PROBLEM TO WORK ON: Nothing in the records below may change; print them all exactly.

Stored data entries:
import Summits.HubbardSuperconductivity.HubbardSuperconductivity.Theorems.AnisotropyChordTransferFibre3FinXB2Eval
import Summits.HubbardSuperconductivity.HubbardSuperconductivity.Theorems.AnisotropyChordTransferFibre3FinXB2P47b
import Summits.HubbardSuperconductivity.HubbardSuperconductivity.Theorems.AnisotropyChordTransferFibre3FinXB2P47c

/-!
# Route `AnisotropyChord` / H0 rotor rung: FIN XB2 row-`N₁` certificate at `L = 47` — cell facts, part `b`

Kernel facts `xbCellAny2 47 (49/50) la lb c = true` (evaluator `…FinXB2Eval`, point wedges rewritten to the certified literal tables of `…FinXB2P47*`) for 1 λ-cell(s) of the per-`L` cover
(`…FinXB2Cover.xbCheck2`; cell design: p3 g6 scratch `xb_design2.py`, float mirror `xb_mirror.py` (g5)); assembled in `…FinXB2FortySeven`.
Prover seat `hubbard-h0-rotor-p3` g6; helper for piece A = stmt-HubbardSuperconductivity-23918 of rung 19089 (`--supports`, helper class).
WHAT THIS IS NOT: nothing here proves superconductivity in the Hubbard model (rotor TARGET as worded stays FALSE, g15 verdict); kernel facts for the FIN certificate of ONE hypothesis (row `N₁`) of ONE conditional reduction.  Tree imports only; no sorry, no new axioms.
-/

set_option linter.dupNamespace false

namespace Summit.HubbardSuperconductivity.HubbardSuperconductivity.Theorems.AnisotropyChord.Transfer.Fibre3

namespace FinXB

set_option maxHeartbeats 4000000 in
/-- kernel fact: cell 18 at `L = 47` (certified, c = (2/5 : ℚ)). [folklore] -/
theorem xb2c47_18 : xbCellAny2 47 (49/50 : ℚ) 42015729716542 49019226663669 (2/5 : ℚ) = true := by
  unfold xbCellAny2
  rw [tw47_1_eq, tw47_2_eq]
  decide +kernel

end FinXB

end Summit.HubbardSuperconductivity.HubbardSuperconductivity.Theorems.AnisotropyChord.Transfer.Fibre3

SOLUTION FOR THIS EXERCISE:
import Summits.HubbardSuperconductivity.HubbardSuperconductivity.Theorems.AnisotropyChordTransferFibre3FinXB2Eval
import Summits.HubbardSuperconductivity.HubbardSuperconductivity.Theorems.AnisotropyChordTransferFibre3FinXB2P47b
import Summits.HubbardSuperconductivity.HubbardSuperconductivity.Theorems.AnisotropyChordTransferFibre3FinXB2P47c

/-!
# Route `AnisotropyChord` / H0 rotor rung: FIN XB2 row-`N₁` certificate at `L = 47` — cell facts, part `b`

Kernel facts `xbCellAny2 47 (49/50) la lb c = true` (evaluator `…FinXB2Eval`, point wedges rewritten to the certified literal tables of `…FinXB2P47*`) for 1 λ-cell(s) of the per-`L` cover
(`…FinXB2Cover.xbCheck2`; cell design: p3 g6 scratch `xb_design2.py`, float mirror `xb_mirror.py` (g5)); assembled in `…FinXB2FortySeven`.
Prover seat `hubbard-h0-rotor-p3` g6; helper for piece A = stmt-HubbardSuperconductivity-23918 of rung 19089 (`--supports`, helper class).
WHAT THIS IS NOT: nothing here proves superconductivity in the Hubbard model (rotor TARGET as worded stays FALSE, g15 verdict); kernel facts for the FIN certificate of ONE hypothesis (row `N₁`) of ONE conditional reduction.  Tree imports only; no sorry, no new axioms.
-/

set_option linter.dupNamespace false

namespace Summit.HubbardSuperconductivity.HubbardSuperconductivity.Theorems.AnisotropyChord.Transfer.Fibre3

namespace FinXB

set_option maxHeartbeats 4000000 in
/-- kernel fact: cell 18 at `L = 47` (certified, c = (2/5 : ℚ)). [folklore] -/
theorem xb2c47_18 : xbCellAny2 47 (49/50 : ℚ) 42015729716542 49019226663669 (2/5 : ℚ) = true := by
  unfold xbCellAny2
  rw [tw47_1_eq, tw47_2_eq]
  decide +kernel

end FinXB

end Summit.HubbardSuperconductivity.HubbardSuperconductivity.Theorems.AnisotropyChord.Transfer.Fibre3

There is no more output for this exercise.